La filosofia nel teatro e nel cinema
Andiamo al sodo: ci sono tante prove sull’adesione ad una precisa corrente filosofica in direzione Carmelo Bene, ci sono le sue frequentazioni, le recensioni di filosofi del novecento francese come Foucault, Derrida, Deleuze, ma, non solo, il suo rapporto con Lacan (il grande revisionista del linguaggio del Novecento), vi è una stratificazione culturale da non trascurare assolutamente. Un esempio su tutti, vista la portata di questo articoletto (pertanto rimanderemo uno studio ad hoc con una pubblicazione poderosa a mia firma), Carmelo Bene conosceva in maniera compiuta ed approfondita uno dei più grandi ammiratori della Civiltà Greca, Giorgio Colli. Ecco una traccia inconfutabile della sua entusiastica attenzione per uno degli “sdoganatori” di Nietzsche, uno di quelli, insomma, che ha messo in luce le discrasie delle prime interpretazioni sul filosofo dell’Eterno Ritorno. Come sostenuto anche da Mazzino Montinari sul “post Nietzsche” e su “Cosa ha detto veramente Nietzsche”, l’intento superomistico e, dunque, dell’Oltreuomo è una svolta spirituale dell’individuo che, pertanto, approda ad uno stato di superindividualità e distacco dal logos, allontanamento progressivo dall’organico e dall’idealismo.
Un superamento massiccio del reale inteso come prigionia del materialismo: un ottimo antidoto se ci pensiamo ai guasti prodotti dai capitalismi e dalle brutture delle società postindustriali o peggio ancora società dell’informatica e dell’informazione. Un vaccino che potrebbe proteggere l’individuo labile e fiacco del mondo moderno dagli algoritmi, dalle esche psichiche del web e dei social media. Ma senza divagare oltre, anche Mazzino Montinari tiene a precisare, nel suo “Cosa ha detto veramente Nietzsche” che: “per realizzarsi nella fisionomia che abbiamo descritto, Nietzsche recise uno a uno tutti i vincoli con la vita comune, o almeno volle ridurli al minimo, finendo per essere, lui, l’esaltatore della vita, sempre meno vita, sempre più spirito”.
E ci risiamo, sempre l’eco del Mondo della Tradizione con tutta la sua ineguagliabile potenza.

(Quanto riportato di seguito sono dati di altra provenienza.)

import Literature.Analysis.PDE.EvansKrylovSupersolutionAux
import Literature.Analysis.PDE.EvansKrylovAuxiliary
import HarnessLib

/-!
# Evans–Krylov: the functions `w_k = h_k + ε Σ_l h_l²` are supersolutions (GT (17.46)–(17.48))

Gilbarg–Trudinger, *Elliptic Partial Differential Equations of Second Order*, §17.4, p. 459:
in the proof of the interior `C^{2,α}` estimate for concave fully nonlinear equations
(Thm. 17.14) the pure second derivatives `D_{γ_kγ_k}u` along the Motzkin–Wasow directions
`γ_k` are normalised to `h_k = ½(1 + D_{γ_kγ_k}u/(1 + M₂)) ∈ [0,1]` (`M₂ ≥ |D²u|`), and the
differentiated inequality (17.46) `-a : D²h_k ≤ (A₀|D³u| + B₀)/(2(1+M₂))` is combined with
(17.47) for `v = Σ h_k²`, the polarisation estimate `|D³u|² ≤ 4n³(1+M₂)² Σ_k |Dh_k|²` (the
directions contain all `e_i` and `(e_i ± e_j)/√2`), the ellipticity `λ Σ|Dh_k|² ≤ Σ a(Dh_k, Dh_k)`
and the Cauchy inequality, to give (17.48): `a : D²w_k ≥ -Φ₀/ε` for `w_k = h_k + εv`,
`ε ∈ (0,1]`, with `Φ₀` depending only on `n, N, λ, A₀, B₀, M₂`.

* `supersolution_w` — the statement above, at one point `y`, in the matrix format
  `KrylovSafonov.pair a (ABP.hessianMatrix w e y)` consumed by `EvansKrylov.oscillation_decay`;
  the pointwise algebra is `EvansKrylov.pair_hessian_w_ge`, the calculus and the polarisation
  bound are in `Literature/Analysis/PDE/EvansKrylovSupersolutionAux.lean`.

Everything here is proved.

## References

* D. Gilbarg, N. S. Trudinger, *Elliptic Partial Differential Equations of Second Order* (2001),
  §17.4, (17.46)–(17.48). [GilbargTrudinger2001]
-/

noncomputable section

open Matrix Finset Metric Set Filter
open scoped Topology

namespace Literature.Analysis.PDE.EvansKrylov

open Literature.Analysis.Calculus Literature.Analysis.PDE.ABP Literature.Analysis.PDE.KrylovSafonov

/-- **Gilbarg–Trudinger (17.46)–(17.48).** A constant `Φ₀ ≥ 0` depending only on
`ι, card Kt, λ, A₀, B₀, M₂` such that: at a point `y` of an open set `O` on which `u ∈ C⁴`, if
`‖D²u(y)‖ ≤ M₂`, the matrix `a` is `λ`-elliptic from below, the finite family of unit coordinate
vectors `γ_k` contains the coordinate directions `e_i` and the diagonals `(e_i ± e_j)/√2`, and
every pure second derivative satisfies the differentiated inequality
`a : D²(D_{γ_kγ_k}u)(y) ≥ −(A₀|D³u(y)| + B₀)` (the output of
`pair_symbolMatrix_hessian_quadHess_ge`), then the normalised functions
`h_k = ½(1 + D_{γ_kγ_k}u/(1 + M₂)) ∈ [0,1]` satisfy, for every `ε ∈ (0,1]`,
`a : D²(h_k + ε Σ_l h_l²)(y) ≥ −Φ₀/ε` — the Motzkin–Wasow control
`|D³u|² ≤ 4n³(1+M₂)² Σ_k |Dh_k|²` of the third derivatives (polarisation,
`entry_eq_half_diag_sub`, `diag_entry_eq`), `λ Σ|Dh_k|² ≤ Σ a(Dh_k, Dh_k)` and the Cauchy
inequality (`pair_hessian_w_ge`). [cite: GilbargTrudinger2001, §17.4, (17.46)–(17.48)] -/
theorem supersolution_w (ι : Type*) [Fintype ι] [DecidableEq ι] (Kt : Type*) [Fintype Kt]
    {lam A₀ B₀ M₂ : ℝ} (hlam : 0 < lam) (hA₀ : 0 ≤ A₀) (hB₀ : 0 ≤ B₀) (hM₂ : 0 ≤ M₂) :
    ∃ Φ₀ : ℝ, 0 ≤ Φ₀ ∧
      ∀ {O : Set (EuclideanSpace ℝ ι)}, IsOpen O →
      ∀ {u : EuclideanSpace ℝ ι → ℝ}, ContDiffOn ℝ 4 u O →
      ∀ {y : EuclideanSpace ℝ ι}, y ∈ O → ‖iteratedFDeriv ℝ 2 u y‖ ≤ M₂ →
      ∀ {a : Matrix ι ι ℝ}, (∀ ξ : ι → ℝ, lam * (ξ ⬝ᵥ ξ) ≤ ξ ⬝ᵥ (a *ᵥ ξ)) →
      ∀ {γ : Kt → ι → ℝ}, (∀ k, γ k ⬝ᵥ γ k = 1) →
        (∀ i, ∃ k, γ k = Pi.single i 1) →
        (∀ i j, i ≠ j →
          (∃ k, γ k = (Real.sqrt 2)⁻¹ • (Pi.single i 1 + Pi.single j 1)) ∧
          (∃ k, γ k = (Real.sqrt 2)⁻¹ • (Pi.single i 1 - Pi.single j 1))) →
        (∀ k, -(A₀ * Real.sqrt (thirdSq u y) + B₀) ≤
          pair a (hessianMatrix (quadHess u (γ k)) (EuclideanSpace.basisFun ι ℝ) y)) →
      ∀ {ε : ℝ}, 0 < ε → ε ≤ 1 → ∀ k,
        -(Φ₀ / ε) ≤
          pair a (hessianMatrix
            (fun x ↦ (1 + quadHess u (γ k) x / (1 + M₂)) / 2 +
              ε * ∑ l, ((1 + quadHess u (γ l) x / (1 + M₂)) / 2) ^ 2)
            (EuclideanSpace.basisFun ι ℝ) y) := by
  -- the constants of `pair_hessian_w_ge` for the normalised functions `h_k`
  set N : ℝ := (Fintype.card Kt : ℝ) with hN
  set c : ℝ := (2 * (1 + M₂))⁻¹ with hc
  set A : ℝ := c * A₀ with hA
  set B : ℝ := c * B₀ with hB
  set M : ℝ := 4 * (Fintype.card ι : ℝ) ^ 3 * (1 + M₂) ^ 2 + 1 with hM
  have h1M : 0 < 1 + M₂ := by linarith
  have hc0 : 0 < c := by positivity
  have hA0 : 0 ≤ A := by positivity
  have hB0 : 0 ≤ B := by positivity
  have hM0 : 0 < M := by positivity
  have hN0 : 0 ≤ N := by positivity
  refine ⟨(1 + 2 * N) * B + (1 + 2 * N) ^ 2 * A ^ 2 * M / (8 * lam), by positivity, ?_⟩
  intro O hO u hu y hy hD2 a hell γ hunit hdiag hoff hquad ε hε hε1 k
  set bE := EuclideanSpace.basisFun ι ℝ
  -- the normalised pure second derivatives `h_l`
  set hf : Kt → EuclideanSpace ℝ ι → ℝ :=
    fun l x ↦ (1 + quadHess u (γ l) x / (1 + M₂)) / 2 with hhf
  -- smoothness at `y`
  have hu4 : ContDiffAt ℝ 4 u y := hu.contDiffAt (hO.mem_nhds hy)
  have hu3 : ContDiffAt ℝ 3 u y := hu4.of_le (by norm_num)
  have hq2 : ∀ l, ContDiffAt ℝ 2 (quadHess u (γ l)) y := fun l ↦ contDiffAt_quadHess hu4 (γ l)
  have h1M' : (1 + M₂) ≠ 0 := h1M.ne'
  have hfe : ∀ l, hf l = fun x ↦ c * quadHess u (γ l) x + 1 / 2 := fun l ↦ by
    funext x
    simp only [hhf, hc]
    field_simp
    ring
  have hhf2 : ∀ l, ContDiffAt ℝ 2 (hf l) y := fun l ↦ by
    rw [hfe l]; exact (contDiffAt_const.mul (hq2 l)).add contDiffAt_const
  -- `h_l(y) ∈ [0, 1]`
  have hqb : ∀ l, |quadHess u (γ l) y| ≤ M₂ := fun l ↦
    (abs_quadHess_le_norm_iteratedFDeriv u y (hunit l)).trans hD2
  have h0 : ∀ l, 0 ≤ hf l y := fun l ↦ by
    have hl := (abs_le.1 (hqb l)).1
    have : -1 ≤ quadHess u (γ l) y / (1 + M₂) := by rw [le_div_iff₀ h1M]; linarith
    show 0 ≤ (1 + quadHess u (γ l) y / (1 + M₂)) / 2
    linarith
  have h1 : ∀ l, hf l y ≤ 1 := fun l ↦ by
    have hl := (abs_le.1 (hqb l)).2
    have : quadHess u (γ l) y / (1 + M₂) ≤ 1 := by rw [div_le_iff₀ h1M]; linarith
    show (1 + quadHess u (γ l) y / (1 + M₂)) / 2 ≤ 1
    linarith
  -- Hessians and gradients of the `h_l` at `y`
  set H : Kt → Matrix ι ι ℝ := fun l ↦ hessianMatrix (hf l) bE y
  set g : Kt → ι → ℝ := fun l i ↦ fderiv ℝ (hf l) y (bE i)
  have hHq : ∀ l, H l = c • hessianMatrix (quadHess u (γ l)) bE y := fun l ↦ by
    show hessianMatrix (hf l) bE y = _
    rw [hfe l]
    exact hessianMatrix_const_mul_add_const bE (hq2 l) c (1 / 2)
  have hgq : ∀ l i, g l i = c * fderiv ℝ (quadHess u (γ l)) y (bE i) := fun l i ↦ by
    show fderiv ℝ (hf l) y (bE i) = _
    rw [hfe l, fderiv_add_const, fderiv_const_mul ((hq2 l).differentiableAt (by norm_num))]
    rfl
  -- (17.46) for the normalised functions
  have hHb : ∀ l, -pair a (H l) ≤ A * Real.sqrt (thirdSq u y) + B := fun l ↦ by
    rw [hHq l, pair_smul, hA, hB]
    have := mul_le_mul_of_nonneg_left (hquad l) hc0.le
    nlinarith
  -- the Motzkin–Wasow control of the third derivatives
  have hMW : Real.sqrt (thirdSq u y) ^ 2 ≤ M * ∑ l, g l ⬝ᵥ g l := by
    rw [Real.sq_sqrt (thirdSq_nonneg u y)]
    have h3 := thirdSq_le_card_pow_mul_sum hu3 hdiag hoff
    set SF := ∑ k, ∑ i, (fderiv ℝ (quadHess u (γ k)) y (bE i)) ^ 2 with hSF
    have eS : ∑ l, g l ⬝ᵥ g l = c ^ 2 * SF := by
      rw [hSF, Finset.mul_sum]
      refine Finset.sum_congr rfl fun l _ ↦ ?_
      rw [Finset.mul_sum]
      refine Finset.sum_congr rfl fun i _ ↦ ?_
      rw [hgq l i]
      ring
    have hSg : 0 ≤ ∑ l, g l ⬝ᵥ g l :=
      Finset.sum_nonneg fun l _ ↦ Finset.sum_nonneg fun i _ ↦ mul_self_nonneg _
    have hc2 : c ^ 2 * (4 * (1 + M₂) ^ 2) = 1 := by
      rw [hc]; field_simp; ring
    calc thirdSq u y ≤ (Fintype.card ι : ℝ) ^ 3 * SF := h3
      _ = (4 * (Fintype.card ι : ℝ) ^ 3 * (1 + M₂) ^ 2) * (c ^ 2 * SF) := by
          linear_combination (-((Fintype.card ι : ℝ) ^ 3 * SF)) * hc2
      _ = M * ∑ l, g l ⬝ᵥ g l - ∑ l, g l ⬝ᵥ g l := by rw [← eS, hM]; ring
      _ ≤ M * ∑ l, g l ⬝ᵥ g l := by linarith
  -- the Hessian of `w_k`
  have hHw : hessianMatrix (fun x ↦ hf k x + ε * ∑ l, hf l x ^ 2) bE y =
      H k + ε • ∑ l, ((2 * hf l y) • H l + (2 : ℝ) • vecMulVec (g l) (g l)) :=
    hessianMatrix_add_mul_sum_sq bE hhf2 ε k
  -- (17.48)
  have key := pair_hessian_w_ge hlam hell h0 h1 hA0 (Real.sqrt_nonneg _) hB0 hM0 hHb hMW hε k
  rw [← hN] at key
  show -(((1 + 2 * N) * B + (1 + 2 * N) ^ 2 * A ^ 2 * M / (8 * lam)) / ε) ≤
    pair a (hessianMatrix (fun x ↦ hf k x + ε * ∑ l, hf l x ^ 2) bE y)
  rw [hHw]
  refine le_trans (neg_le_neg ?_) key
  have hNε : 1 + 2 * ε * N ≤ 1 + 2 * N := by nlinarith [mul_le_of_le_one_left hN0 hε1]
  have hNε0 : 0 ≤ 1 + 2 * ε * N := by positivity
  rw [le_div_iff₀ hε, add_mul]
  have e1 : (1 + 2 * ε * N) * B * ε ≤ (1 + 2 * N) * B := by
    have i1 : (1 + 2 * ε * N) * B * ε ≤ (1 + 2 * ε * N) * B :=
      mul_le_of_le_one_right (by positivity) hε1
    have i2 : (1 + 2 * ε * N) * B ≤ (1 + 2 * N) * B := mul_le_mul_of_nonneg_right hNε hB0
    exact i1.trans i2
  have e2 : (1 + 2 * ε * N) ^ 2 * A ^ 2 * M / (8 * ε * lam) * ε =
      (1 + 2 * ε * N) ^ 2 * A ^ 2 * M / (8 * lam) := by
    field_simp
  have e3 : (1 + 2 * ε * N) ^ 2 * A ^ 2 * M / (8 * lam) ≤
      (1 + 2 * N) ^ 2 * A ^ 2 * M / (8 * lam) := by
    have := pow_le_pow_left₀ hNε0 hNε 2
    exact div_le_div_of_nonneg_right (mul_le_mul_of_nonneg_right
      (mul_le_mul_of_nonneg_right this (sq_nonneg A)) hM0.le) (by positivity)
  linarith

end Literature.Analysis.PDE.EvansKrylov

end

I veri “sdoganatori” di Nietzsche sono Colli e Montinari nei loro profondi studi sul filosofo dello Übermensch: altri esponenti del mondo accademico più recenti lo hanno spogliato della propria adesione al mondo della Tradizione, il che è un errore scientifico paradossale. Bene rivaluta Nietzsche e lo “porta in scena” proprio perché in Nietzsche è vivo il valore della Grecia e della Magna Grecia, la Tragedia, il Dionisismo, la polivalenza della vita, l’esuberanza, il modello dell’esistenza intesa come massima potenza: non azione (implicanza dell’oggetto, il circolo della potenza non si chiude mai) bensì atto vitale che non debba presupporre una dialettica o un logos (Colli). In parole più chiare, la realizzazione dell’Individuo Assoluto e l’esplicarsi dell’o-skene, l’assenza di scena, la rottura della dicotomia soggetto-oggetto o soggetti-oggetti, nessuna narrazione, nessun racconto, nessuna storia. Dunque il superuomo anche in scena rinuncia a queste posizioni dialettiche per approdare alla elevazione spirituale e alla concezione spirituale dell’esistere stesso. Senza alcuna paura di piacere o piacersi, senza presupporre pubblico e, dunque, critica.
Con Nietzsche la filosofia può suggerire un altro agire “società sia pure ristretta di uomini” senza falsari” (Colli). Carmelo Bene si pone nella posizione di un pensatore che si “slancia e vola”: vitalismo, la danza e le fanciulle non se ne furono andate ed essere dentro tutta la vita insieme, ecco questo suscita Dioniso, questo porta in scena Bene.